If you’ve been following the blogs I write here at families.com (Fatherhood and Education) for any length of time you’ve no doubt noticed the almost singular anxiety and focus I’ve had since the beginning of summer. I’m currently working towards a doctorate in fine arts and it turns out that after you’ve passed all of your classes you still need to pass a particularly nasty sequence of tests to additionally prove that they should allow you to write that big paper (dissertation) and maybe (just maybe) award you a degree. So for the entire summer my wife would take our son to the pool, to the mall, or to visit friends and family while leaving me to the dungeon of reprising four years of graduate work. Part one of my testing had finally come.

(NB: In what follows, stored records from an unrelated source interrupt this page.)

/-- **(4) ⟺ (4)^□ — `CMAnchoredTransport` IS ITS RESTRICTION TO FIBRE SQUARES.** FACT-FREE.
[cite: Andre1996Motifs, §6.3 a) (p. 33)] [cite: Abdulali1994FamiliesAV, Lemma 6.2 (p. 1131)] [cite: Fulton1998, Prop. 1.7 and Thm. 6.2 (a)] -/
theorem cmAnchoredTransport_iff_transportSq : CMAnchoredTransport ↔ TransportSq[] :=
  ⟨fun h _ _ _ f hf q _ _ U t ht hU s ↦ (cmAnchoredTransport_iff_complex.1 h) (familyPullback.snd f f ≫ f)
      (isCompactAbelianPencil_square hf rfl) q U t (mem_cmLocus_square f rfl ht) hU s,
    fun h ↦ cmAnchoredTransport_iff_complex.2 fun _ _ _ _ hf p W _ ht hW s ↦
      map_fiberι_mem_of_transportSq h hf ht p W hW s⟩

/-- **`(2)^□ ⟹` transport from any algebraic fibre along `f`, every degree** (classwise). FACT-FREE.
[cite: Abdulali1994FamiliesAV, (1.1) (p. 1122)] [cite: Fulton1998, Prop. 1.7 and Thm. 6.2 (a)] -/
theorem map_fiberι_mem_of_vhcSq (hsq : VHCSq[]) {d : ℕ} {f : 𝒳 ⟶ S} (hf : IsCompactAbelianPencil f d)
    {s₀ : ComplexPoints S} (p : ℕ) (W : complexBetti 𝒳 (2 * p))
    (hW : complexBetti.map (fiberι f s₀) (2 * p) W ∈ algebraicClasses (fiberOver f s₀) p) (s : ComplexPoints S) :
    complexBetti.map (fiberι f s) (2 * p) W ∈ algebraicClasses (fiberOver f s) p := by
  rcases Nat.lt_or_ge d p with hdp | hpd
  · exact comap_le_comap_of_dim_lt hf s₀ s hdp hW
  · exact comap_le_comap_of_square hf (t := s₀) (s := s) (p := p)
      (fun U hU ↦ hsq f hf (p + d) (by omega) (by omega) U ⟨s₀, hU⟩ s) hW

/-- **(2) ⟺ (2)^□ — deform's `CompactAbelianPencilVHC` IS ITS RESTRICTION TO FIBRE SQUARES.** FACT-FREE.
[cite: Andre1996Motifs, §6.3 Remarque 2 (p. 33)] [cite: CharlesSchnell2014Notes, Cor. 11.3.6] [cite: Fulton1998, Prop. 1.7 and Thm. 6.2 (a)] -/
theorem compactAbelianPencilVHC_iff_vhcSq : CompactAbelianPencilVHC ↔ VHCSq[] :=
  ⟨fun h _ _ _ f hf q _ _ U hU s ↦ (compactAbelianPencilVHC_iff_complex.1 h) (familyPullback.snd f f ≫ f)
      (isCompactAbelianPencil_square hf rfl) q U hU s,
    fun h ↦ compactAbelianPencilVHC_iff_complex.2 fun _ _ _ _ hf p W hW s ↦ by
      obtain ⟨s₀, h₀⟩ := hW
      exact map_fiberι_mem_of_vhcSq h hf p W h₀ s⟩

It’s no surprise that I felt like a worthless husband and father throughout the process (and continue to feel that way sometimes). I was put in the position of largely abandoning my family for the continued pursuit of education (for the purpose of future employment). While we agreed that this was the path our family was to take it did not make the decision any easier (and the task itself was certainly still hard). So when the time finally came to engage part one of the testing I was not especially anxious but more accurately anticipating some form of relief, not only for myself but for my family.

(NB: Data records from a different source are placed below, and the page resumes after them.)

import Mathlib
import Literature.Probability.RandomPlanarGeometry.ChordalCurveFamilyProofs
import HarnessLib

/-!
# Strict extension of heads: a head of a curve is the class of a strictly longer head only across a pause

Crux `AxiomsOfLimit` (stmt-CriticalPhenomena-1370), line `registered`, stub `stub_markovOfLimit`: generic-level
no-grazing R2, piece (i) (lead c4); registered sub-stub `stub_strictExtension`. Theorems only.

For a curve `γ : Curve E` (`E` a metric space) and parameters `t₁ < t₂` in `[0, 1]`, if the heads
`γ ∘ affineClamp 0 t₁` and `γ ∘ affineClamp 0 t₂` (the pieces `γ|[0, t₁]`, `γ|[0, t₂]` traversed affinely) are at
reparametrisation distance `0` — i.e. they define the same curve class — then `γ` is constant on `[t₁, t₂]`
(`Curve.apply_eq_of_dist_head_head_eq_zero`; planar instance `stub_strictExtension`). This is the rigidity
fact behind the left-continuity analysis of the pasts `s ↦ stopAt (cthickening s F)` of a limit curve.

Proof (variation count). For `ε > 0`, an *`ε`-chain of `γ` below `t`* is a monotone sequence of parameters
`s 0 ≤ s 1 ≤ … ≤ s k ≤ t` with `ε ≤ dist (γ (s i)) (γ (s (i + 1)))` for `i < k`.
* By uniform continuity of `γ` on `[0, 1]`, the length `k` of an `ε`-chain is bounded
  (`StrictExtension.chain_length_le`).
* If the head up to `b` is at distance `< δ` from the head up to `a`, a sup-`δ`-close increasing
  reparametrisation carries `ε`-chains below `b` to `(ε - 2δ)`-chains below `a`
  (`StrictExtension.chain_transfer`).
* If `dist (γ u) (γ t₂) ≥ 2ε` for some `u ∈ (t₁, t₂)`, every `ε`-chain below `t₁` extends by one step (append
  `u` or `t₂`) to an `ε`-chain below `t₂` (`StrictExtension.chain_extend`).
Hence, if the two heads are at distance `0`, `γ t₁ = γ t₂` (equal targets) and some `u ∈ [t₁, t₂]` had
`m := dist (γ u) (γ t₂) > 0`, induction on `k` would produce `ε`-chains below `t₁` of every length `k` for
every `ε < m / 2`, contradicting the length bound at `ε = m / 4`.

Sources: M. Aizenman, A. Burchard, Duke Math. J. 99 (1999) §2.1 (the curve space and its reparametrisation
pseudo-metric); the statement itself is folklore. All [folklore].
-/

noncomputable section

open Filter Topology Set Metric
open scoped unitInterval

namespace Summit.CriticalPhenomena.SAWScalingLimit.Theorems.AxiomsOfLimitMarkov

open Literature.Probability.RandomPlanarGeometry

section PseudoMetric

variable {E : Type*} [PseudoMetricSpace E]

/-- Pointwise formula for the head `γ ∘ affineClamp 0 t` of a curve up to the parameter `t : I`: it is
`s ↦ γ (t s)` (no clamping occurs). [folklore] -/
theorem StrictExtension.head_apply (γ : Curve E) (t s : I) :
    (⟨γ.toContinuousMap.comp (Curve.affineClamp 0 t)⟩ : Curve E) s = γ (t * s) := by
  show (γ.toContinuousMap.comp (Curve.affineClamp 0 t)) s = _
  rw [ContinuousMap.comp_apply, Curve.affineClamp_apply, zero_add, Curve.coe_toContinuousMap,
    Set.projIcc_of_mem _ (unitInterval.mul_mem t.2 s.2)]
  rfl

/-- **Length bound for `ε`-chains.** By uniform continuity of a curve `c` on `[0, 1]` there is `δ > 0` such
that parameters at distance `< δ` have values at distance `< ε`; consecutive points of a monotone
`ε`-chain are therefore `δ`-apart, so a chain with `k` steps forces `k δ ≤ 1`. [folklore] -/
theorem StrictExtension.chain_length_le (c : Curve E) {ε : ℝ} (hε : 0 < ε) :
    ∃ K : ℕ, ∀ (k : ℕ) (s : ℕ → I), Monotone s →
      (∀ i < k, ε ≤ dist (c (s i)) (c (s (i + 1)))) → k ≤ K := by
  obtain ⟨δ, hδ, hc⟩ := Metric.uniformContinuous_iff.1
    (CompactSpace.uniformContinuous_of_continuous c.continuous) ε hε
  refine ⟨⌊1 / δ⌋₊, fun k s hs hd => ?_⟩
  have step : ∀ i < k, (s i : ℝ) + δ ≤ s (i + 1) := fun i hi => by
    by_contra h
    push Not at h
    have h1 : dist (s i) (s (i + 1)) < δ := by
      rw [Subtype.dist_eq, dist_comm, Real.dist_eq,
        abs_of_nonneg (sub_nonneg.2 (Subtype.coe_le_coe.2 (hs (Nat.le_succ i))))]
      linarith
    exact absurd (hc h1) (not_lt.2 (hd i hi))
  have key : ∀ i ≤ k, (s 0 : ℝ) + i * δ ≤ s i := by
    intro i
    induction i with
    | zero =>
      intro
      simp
    | succ n ih =>
      intro hn
      have h1 := ih (Nat.le_of_succ_le hn)
      have h2 := step n hn
      push_cast
      linarith
  have hk : (k : ℝ) * δ ≤ 1 := by
    have h1 := key k le_rfl
    have h2 := unitInterval.nonneg (s 0)
    have h3 := unitInterval.le_one (s k)
    linarith
  exact Nat.le_floor ((le_div_iff₀ hδ).2 hk)

/-- **Transfer of `ε`-chains along close heads.** If the head of `γ` up to `b` is at reparametrisation
distance `< δ` from the head up to `a`, some increasing reparametrisation `φ` has
`dist (γ (b w)) (γ (a φ w)) < δ` for all `w`; writing the points of a monotone `ε`-chain below `b` as
`s i = b wᵢ`, the points `a φ wᵢ` form a monotone `(ε - 2δ)`-chain below `a`. [folklore] -/
theorem StrictExtension.chain_transfer (γ : Curve E) {a b : I} (hb : (0 : ℝ) < b) {δ ε : ℝ}
    (hδ : dist (⟨γ.toContinuousMap.comp (Curve.affineClamp 0 b)⟩ : Curve E)
      ⟨γ.toContinuousMap.comp (Curve.affineClamp 0 a)⟩ < δ)
    {k : ℕ} {s : ℕ → I} (hs : Monotone s) (hsk : s k ≤ b)
    (hd : ∀ i < k, ε ≤ dist (γ (s i)) (γ (s (i + 1)))) :
    ∃ s' : ℕ → I, Monotone s' ∧ s' k ≤ a ∧
      ∀ i < k, ε - 2 * δ ≤ dist (γ (s' i)) (γ (s' (i + 1))) := by
  obtain ⟨φ, hφ⟩ := Curve.exists_dist_reparam_lt hδ
  have hpt : ∀ w : I, dist (γ (b * w)) (γ (a * φ w)) < δ := fun w => by
    have h : dist ((⟨γ.toContinuousMap.comp (Curve.affineClamp 0 b)⟩ : Curve E) w)
        (((⟨γ.toContinuousMap.comp (Curve.affineClamp 0 a)⟩ : Curve E).reparam φ) w) < δ :=
      (ContinuousMap.dist_apply_le_dist w).trans_lt hφ
    rwa [Curve.reparam_apply, StrictExtension.head_apply, StrictExtension.head_apply] at h
  -- rescaled parameters `w i := s i / b ∈ [0, 1]`, so that `b * w i = s i` for `i ≤ k`
  obtain ⟨w, hw, hbw⟩ : ∃ w : ℕ → I, Monotone w ∧ ∀ i ≤ k, b * w i = s i := by
    refine ⟨fun i => Set.projIcc 0 1 zero_le_one ((s i : ℝ) / b), fun i j hij =>
      Set.monotone_projIcc zero_le_one
        (div_le_div_of_nonneg_right (Subtype.coe_le_coe.2 (hs hij)) hb.le), fun i hi => ?_⟩
    have hsi : (s i : ℝ) ≤ b := Subtype.coe_le_coe.2 ((hs hi).trans hsk)
    apply Subtype.ext
    rw [Set.Icc.coe_mul]
    dsimp only
    rw [Set.projIcc_of_mem zero_le_one
      ⟨div_nonneg (unitInterval.nonneg _) hb.le, div_le_one_of_le₀ hsi hb.le⟩]
    field_simp
  refine ⟨fun i => a * φ (w i), fun i j hij => ?_, unitInterval.mul_le_left, fun i hi => ?_⟩
  · exact Subtype.coe_le_coe.1 (by
      rw [Set.Icc.coe_mul, Set.Icc.coe_mul]
      exact mul_le_mul_of_nonneg_left (Subtype.coe_le_coe.2 (φ.monotone (hw hij)))
        (unitInterval.nonneg a))
  · have h1 := hpt (w i)
    have h2 := hpt (w (i + 1))
    rw [hbw i hi.le] at h1
    rw [hbw (i + 1) hi, dist_comm] at h2
    have h3 := hd i hi
    have h4 := dist_triangle4 (γ (s i)) (γ (a * φ (w i))) (γ (a * φ (w (i + 1)))) (γ (s (i + 1)))
    dsimp only
    linarith

/-- **One-step extension of `ε`-chains.** If `t₁ < u < t₂` and `2ε ≤ dist (γ u) (γ t₂)`, a monotone
`ε`-chain of `γ` below `t₁` extends to a monotone `ε`-chain below `t₂` with one more step: its last value is
`ε`-far from `γ u` or from `γ t₂`, so append `u` or `t₂`. [folklore] -/
theorem StrictExtension.chain_extend (γ : Curve E) {t₁ u t₂ : I} (h₁ : t₁ < u) (h₂ : u < t₂) {ε : ℝ}
    (hε : 2 * ε ≤ dist (γ u) (γ t₂)) {k : ℕ} {s : ℕ → I} (hs : Monotone s) (hsk : s k ≤ t₁)
    (hd : ∀ i < k, ε ≤ dist (γ (s i)) (γ (s (i + 1)))) :
    ∃ s' : ℕ → I, Monotone s' ∧ s' (k + 1) ≤ t₂ ∧
      ∀ i < k + 1, ε ≤ dist (γ (s' i)) (γ (s' (i + 1))) := by
  -- the new last point
  obtain ⟨v, hv, hvt, hdv⟩ : ∃ v : I, s k ≤ v ∧ v ≤ t₂ ∧ ε ≤ dist (γ (s k)) (γ v) := by
    by_cases h : ε ≤ dist (γ (s k)) (γ u)
    · exact ⟨u, (hsk.trans h₁.le), h₂.le, h⟩
    · refine ⟨t₂, hsk.trans (h₁.trans h₂).le, le_rfl, ?_⟩
      have h3 := dist_triangle (γ u) (γ (s k)) (γ t₂)
      rw [dist_comm (γ u) (γ (s k))] at h3
      push Not at h
      linarith
  refine ⟨fun i => if i ≤ k then s i else v, ?_, ?_, ?_⟩
  · refine monotone_nat_of_le_succ fun i => ?_
    by_cases hi : i + 1 ≤ k
    · rw [if_pos (Nat.le_of_succ_le hi), if_pos hi]
      exact hs (Nat.le_succ i)
    · by_cases hi' : i ≤ k
      · rw [if_pos hi', if_neg hi, show i = k by omega]
        exact hv
      · rw [if_neg hi', if_neg hi]
  · dsimp only
    rw [if_neg (Nat.not_succ_le_self k)]
    exact hvt
  · intro i hi
    dsimp only
    rcases Nat.lt_or_ge i k with hik | hik
    · rw [if_pos hik.le, if_pos (Nat.succ_le_of_lt hik)]
      exact hd i hik
    · have hik' : i = k := by omega
      subst hik'
      rw [if_pos le_rfl, if_neg (Nat.not_succ_le_self i)]
      exact hdv

end PseudoMetric

section Metric

variable {E : Type*} [MetricSpace E]

/-- **Strict extension of heads.** If `t₁ < t₂` and the heads `γ ∘ affineClamp 0 t₁`, `γ ∘ affineClamp 0 t₂`
of a curve `γ` in a metric space are at reparametrisation distance `0` (i.e. define the same curve class),
then `γ` is constant on `[t₁, t₂]`: a head cannot be the class of a strictly longer head unless the extra
piece is a pause. Proof by the variation count described in the module docstring. [folklore] -/
theorem Curve.apply_eq_of_dist_head_head_eq_zero (γ : Curve E) {t₁ t₂ : I} (hlt : t₁ < t₂)
    (H : dist (⟨γ.toContinuousMap.comp (Curve.affineClamp 0 t₁)⟩ : Curve E)
      ⟨γ.toContinuousMap.comp (Curve.affineClamp 0 t₂)⟩ = 0)
    {u : I} (hu₁ : t₁ ≤ u) (hu₂ : u ≤ t₂) : γ u = γ t₂ := by
  by_contra hne
  set m : ℝ := dist (γ u) (γ t₂) with hm_def
  have hm : 0 < m := dist_pos.2 hne
  -- equal classes have equal targets: `γ t₁ = γ t₂`
  have ht : γ t₁ = γ t₂ := by
    have h := Curve.target_eq_of_dist_eq_zero H
    rwa [Curve.target_def, Curve.target_def, StrictExtension.head_apply,
      StrictExtension.head_apply, mul_one, mul_one] at h
  have hu₁' : t₁ < u := lt_of_le_of_ne hu₁ fun h => hne (by rw [← h, ht])
  have hu₂' : u < t₂ := lt_of_le_of_ne hu₂ fun h => hne (by rw [h])
  have ht₂ : (0 : ℝ) < t₂ := (unitInterval.nonneg t₁).trans_lt (Subtype.coe_lt_coe.2 hlt)
  -- the length bound at `ε = m / 4`
  obtain ⟨K, hK⟩ := StrictExtension.chain_length_le γ (ε := m / 4) (by positivity)
  -- `ε`-chains below `t₁` of every length, for every `ε < m / 2`
  have claim : ∀ (j : ℕ) (ε : ℝ), ε < m / 2 →
      ∃ s : ℕ → I, Monotone s ∧ s j ≤ t₁ ∧ ∀ i < j, ε ≤ dist (γ (s i)) (γ (s (i + 1))) := by
    intro j
    induction j with
    | zero =>
      exact fun ε _ => ⟨fun _ => t₁, monotone_const, le_rfl, fun i hi => absurd hi (Nat.not_lt_zero i)⟩
    | succ j ih =>
      intro ε hε
      obtain ⟨s, hs, hsj, hd⟩ := ih ((ε + m / 2) / 2) (by linarith)
      obtain ⟨s₂, hs₂, hs₂j, hd₂⟩ := StrictExtension.chain_extend γ hu₁' hu₂'
        (ε := (ε + m / 2) / 2) (by linarith) hs hsj hd
      have hδ : dist (⟨γ.toContinuousMap.comp (Curve.affineClamp 0 t₂)⟩ : Curve E)
          ⟨γ.toContinuousMap.comp (Curve.affineClamp 0 t₁)⟩ < (m / 2 - ε) / 4 := by
        rw [dist_comm, H]
        linarith
      obtain ⟨s₃, hs₃, hs₃j, hd₃⟩ := StrictExtension.chain_transfer γ ht₂ hδ hs₂ hs₂j hd₂
      exact ⟨s₃, hs₃, hs₃j, fun i hi => by have := hd₃ i hi; linarith⟩
  obtain ⟨s, hs, -, hd⟩ := claim (K + 1) (m / 4) (by linarith)
  have := hK (K + 1) s hs hd
  omega

end Metric

/-- Registered stub `stub_strictExtension` of crux `AxiomsOfLimit` (stmt-CriticalPhenomena-1370), line
`registered`: **strict extension of heads** for planar curves — if the heads `γ[0, t₁]`, `γ[0, t₂]` (`t₁ < t₂`) of
a curve `γ : Curve ℂ` are at reparametrisation distance `0` (the same curve class) then `γ` is constant on
`[t₁, t₂]`; the planar instance of `Curve.apply_eq_of_dist_head_head_eq_zero`. [folklore] -/
theorem stub_strictExtension : ∀ (γ : Literature.Probability.RandomPlanarGeometry.Curve ℂ) (t₁ t₂ : unitInterval), t₁ < t₂ → dist (⟨γ.toContinuousMap.comp (Literature.Probability.RandomPlanarGeometry.Curve.affineClamp 0 t₁)⟩ : Literature.Probability.RandomPlanarGeometry.Curve ℂ) ⟨γ.toContinuousMap.comp (Literature.Probability.RandomPlanarGeometry.Curve.affineClamp 0 t₂)⟩ = 0 → ∀ u : unitInterval, t₁ ≤ u → u ≤ t₂ → γ u = γ t₂ :=
  fun γ _ _ hlt H _ hu₁ hu₂ => Curve.apply_eq_of_dist_head_head_eq_zero γ hlt H hu₁ hu₂

end Summit.CriticalPhenomena.SAWScalingLimit.Theorems.AxiomsOfLimitMarkov

end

The mornings (yes, two days for part one) weren’t especially hectic. I must admit, however, that I would have been more comfortable reviewing my notes in the mornings rather than changing diapers, packing a diaper bag, and locating our babysitter in the wee hours of the morning. After the testing periods were completed (they have yet to be evaluated) I did feel a form of relief that extended through the weekend. I really felt that I was able to spend time with my family without an undercurrent of worry (or a feeling that I should be studying). Needless to say, we’re all very excited for the testing period to conclude. Dad needs to read some children’s books for a while.